What to do:
Below are entries; output exactly the lines from the one with "volume), and this" to the one with "WHAT IS PROVED", both included, and nothing else.

Dataset items
────────
import Literature.MathematicalPhysics.QuantumFieldTheory.Balaban1983to89.B9Thm311SmallFieldClosed
import Literature.MathematicalPhysics.QuantumFieldTheory.Balaban1983to89.B9Eq319CentreLiftL2

/-!
# `Balaban1983to89.B9Eq368RLipschitzUniform` — T. Bałaban, *Propagators for lattice gauge theories in a background field*, Commun. Math. Phys.
# **99** (1985) 389–434 [Balaban1985BackgroundPropagators] (3.68) p. 403 / (3.76) p. 405, (3.77) p. 406 with Thm 3.4 p. 400: THE pub-balaban NE9 CHAIN'S
# PROJECTION `R(U)` ONTO `Δ_U N(Q′(U))` ((3.21)) IS LIPSCHITZ IN THE BACKGROUND AT THE FLAT POINT WITH `C_R, ε_R` INDEPENDENT OF THE VOLUME —
# `∃ C_R ε_R > 0` BEFORE `∀ m`: `‖R(U)z − R(1)z‖ ≤ C_R·ε·‖z‖` whenever `‖U(b) − 1‖ ≤ ε ≤ ε_R`, on EVERY periodic lattice `TSite d (L·m)`

statement-level skeleton of published theorems with citation tags; proofs where landed; nothing here is a claim about the Yang–Mills mass gap

PDF held: `paper:balaban1985-cmp99-background-propagators` (journal page = PDF page + 388), pp. 394, 400, 403, 405–406, 416 read by this seat (2026-08-22;
text layer p0006, p0012, p0015, p0017–p0018, p0028).  [v1.1: DOCFIX of this header only (X-readers ne9-leaf-05 g68 C-ne9leaf05g68-2, ne9-leaf-02 g57
C-ne9leaf02g57-8): the (3.76)–(3.77) quotation is now print's own sentence; every declaration byte-identical to v1 p321300.]

THE PRINT (verbatim).  p. 403: *«the operators R(U), P(U) = I − R(U) extend analytically to the domain (3.37) and satisfy the same bounds»*; p. 405, (3.76):
*«D_{U′U}R(U′U)D*_{U′U} = D_U R(U)D*_U − V₂(A) − … = DRD* − V₂(A) − P₁(A)»* and p. 406: *«where the operator P₁(A) is a non-local operator whose kernel
satisfies the bound (3.77)»* — print carries the `R`-remainder inside this sandwich, not as a display `R(U′U) = R(U) + …` (v1's paraphrase); the phrase
«constant O(1) above depends only on d and L» on p. 406 qualifies the averaging expansions (3.78)–(3.81), not (3.77).  p. 400, Thm 3.4: *«small
perturbations of the operators depending on U only»*; p. 416, Thm 3.11: *«Under the assumptions of the Theorems 3.1-3.10 (i.e. for M sufficiently large
and α₀ sufficiently small) the operators Δ′_a, G′, (Q′G′_aQ′*)⁻¹, Δ_a, G are positive definite»* (reader's gloss, not print: the smallness `α₀` there is not
a function of the volume).

WHY THIS FILE (cell context).  The NE9 owner's `B9Eq368RLipschitz.exists_RofU_sub_flat_linear` (t4-ne9-p1 gen 81, INTENT-2 A-2) proves the `R`-letter's
Lipschitz bound at a FIXED lattice: its constants `C_R, ε_R` depend on the volume `m` through exactly ONE letter, the sup-to-`L²` norm
`CS = L^d·√(c₀·#TSite d (L·m))` of the centre lift (`B9Eq384RemainderLetters.norm_centre_le`), used to turn NE9 leaf-03's pointwise `Q′`-closeness into the
`ρ`-slot of `B9Eq368ProjectionRemainder.norm_projR_sub_projR_le`.  NE9 leaf-03's `B9Eq319CentreLiftL2.norm_centreLift_QprimeW_sub_flat_le_linear` measures
`S₀(Q′(U)λ − Q′(1)λ)` — the centre lift OF the difference — DIRECTLY in Hilbert currency with the constant `√(L^d)·d(L−1)·2^{d(L−1)}` (no volume), and this
lineage's `B9Eq323FlatBlockPoincare.flat_modulus_explicit` gives the flat modulus `μ = 2∕(L²η²)` (no volume).  With these two letters the owner's proof runs
with `∃ C_R ε_R` BEFORE `∀ m` — the same re-plug NE9 leaf-03 performed on the owner's Thm 3.11 chain (`B9Thm311SmallFieldCoercivityUniform`, `C_S := 1`).

WHAT IS PROVED (sorry-free; 0 `def`; no inequality of the paper asserted).
* **`exists_RofU_sub_flat_linear_uniform`** — `∃ C_R ε_R > 0` (numbers of `d, L, η, M_φ, M_φ′` ONLY) such that on EVERY lattice `TSite d (L·m)`, for
  every background `U` with `U(b) ∈ U1`, `‖U(b) − 1‖ ≤ ε ≤ ε_R` and mutually adjoint transporters (`hRS`): `‖R(U)z − R(1)z‖ ≤ C_R·ε·‖z‖` for the chain's
  `B9Eq326OperatorAssembly.RofU`.  PROOF = the owner's `exists_RofU_sub_flat_linear` VERBATIM (gap-of-subspaces remainder `norm_projR_sub_projR_le` at
  `Δ_i := Δ^η` with `B9Eq373DerivativeRemainderL2`'s letters, common centre right inverse `S₀` by `QprimeW_centre`) with (a) `ρ := √(L^d)·d(L−1)·2^{d(L−1)}·
  K_R·ε` by `norm_centreLift_QprimeW_sub_flat_le_linear` in place of `CS·Cρ·K_R·ε`, (b) `μ := 2∕(L²η²)` by `flat_modulus_explicit`, (c) the bookkeeping
  against `t := ε`.  Explicitly `K_R = 2M_φM_φ′`, `C_ρ = √(L^d)·d(L−1)·2^{d(L−1)}`, `B = μC_ρK_R + 6|η|⁻²dK_R + 16|η|⁻²dC_ρK_R`,
  `ε_R = min(1∕(K_R+1), μ∕(2B+1))`, `C_R = 4(6|η|⁻²dK_R + 16|η|⁻²dC_ρK_R)∕μ + 1`.
MODEL / DECLARED READINGS.  (M1) one averaging step on `TSite d (L·m)`, weight `c₀`, Hilbert fibre `W` read in `𝔸` by `φ` with `‖φ‖ ≤ M_φ`,
`‖φ⁻¹‖ ≤ M_φ′`; the flat point only.  (M2) no hypothesis of the papers displayed; `U(b) ∈ U1`, `‖U(b) − 1‖ ≤ ε`, `hRS` are the chain's small-field letters.
(M3) NOT HERE: print's analytic remainder `P₁(A)` and its kernel decay (3.77), uniformity in the SPACING `η` or in `L`, two general small fields, `𝔊(U)`.
HONEST SCOPE.  A restatement of the owner's fixed-lattice letter with ONE input swapped (content: the Lipschitz constant and radius of `R(·)` at the flat point
do not depend on the volume at fixed `L, η`); «NE9 ⇐ the named binders»; NOT summit progress (cell pub-balaban: NE9 NOT PRINTED ∕ NOT PROVED; spine PROVED
0∕9; rung (B)+1 finite T⁴ — NOT infinite volume, NOT mass gap, NOT Clay; HONEST DEPENDENCY: continuum YM on T⁴ ⇐ BetaPertH ∧ nine spine estimates (0/9
proved); BetaPertH ⇐ (D1) ∧ (D4) ∧ CAP+tail; G-an2-4 gates asym, D1 and NE2/3/4).  Unit `b2b-balaban-t4-ne9-formalise-leaf-04` (NE9 crux-team leaf prover,
gen 71), INTENT I-ne9leaf04-g71-1; the proof text is the OWNER t4-ne9-p1 gen 81's, re-plugged; NEW file importing `B9Thm311SmallFieldClosed` +
`B9Eq319CentreLiftL2`; modifies nothing.  Net new unproved facts: 0.
-/

noncomputable section

open scoped InnerProductSpace ComplexConjugate

namespace Literature.MathematicalPhysics.QuantumFieldTheory.Balaban1983to89.B9Eq368RLipschitzUniform

open B4Sect5Torus (TSite)
open B9SectCLatticeCarrier (Bond)
open B7Prop1Explicit (U1)
open B9Eq311L2Pairing (WL2)
open B9Eq319QprimeTorus (fineP centre weight)
open B9Eq319Onto (centreFun)
open B11Eq103H1Complex (SiteL2K BondL2K covLaplaceSiteK RLatticeK)
open B9Eq310HessianOperator (adTransportW)
open B9Eq326OperatorAssembly (RofU QprimeW)
open B9Eq368ProjectionRemainder (norm_projR_sub_projR_le)
open B9Eq373DerivativeRemainderL2 (norm_covLaplaceSiteK_sub_le norm_covLaplaceSiteK_le)
open B9Eq384RemainderLetters (adTransportW_one_apply adTransportW_one_inv_apply hRS_one centreFun_add centreFun_smul QprimeW_centre
  norm_adTransportW_sub_le)
open B9Eq323FlatBlockPoincare (flat_modulus_explicit)
open B9Eq319CentreLiftL2 (norm_centreLift_QprimeW_sub_flat_le_linear)

/-- arithmetic helper: `B·t ≤ μ/2` when `t ≤ μ/(2B + 1)` (as in the owner's file). [folklore] -/
private theorem mul_le_half_of_le_div {B μ t : ℝ} (hB : 0 ≤ B) (hμ : 0 ≤ μ) (ht : t ≤ μ / (2 * B + 1)) : B * t ≤ μ / 2 := by
  have h1 : B * t ≤ B * (μ / (2 * B + 1)) := mul_le_mul_of_nonneg_left ht hB
  have h2 : B * (μ / (2 * B + 1)) ≤ μ / 2 := by
    rw [mul_div_assoc', div_le_div_iff₀ (by positivity) (by norm_num)]; nlinarith
  exact h1.trans h2

variable {d : ℕ} (L : ℕ) [NeZero L]
  {𝔸 : Type*} [NormedRing 𝔸] [NormedAlgebra ℂ 𝔸] [NormOneClass 𝔸]
  {W : Type*} [NormedAddCommGroup W] [InnerProductSpace ℂ W] [FiniteDimensional ℂ W] (φ : W ≃ₗ[ℂ] 𝔸) {c₀ : ℝ} [Fact (0 < c₀)]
────────
Output:
`S₀(Q′(U)λ − Q′(1)λ)` — the centre lift OF the difference — DIRECTLY in Hilbert currency with the constant `√(L^d)·d(L−1)·2^{d(L−1)}` (no volume), and this
lineage's `B9Eq323FlatBlockPoincare.flat_modulus_explicit` gives the flat modulus `μ = 2∕(L²η²)` (no volume).  With these two letters the owner's proof runs
with `∃ C_R ε_R` BEFORE `∀ m` — the same re-plug NE9 leaf-03 performed on the owner's Thm 3.11 chain (`B9Thm311SmallFieldCoercivityUniform`, `C_S := 1`).

WHAT IS PROVED (sorry-free; 0 `def`; no inequality of the paper asserted).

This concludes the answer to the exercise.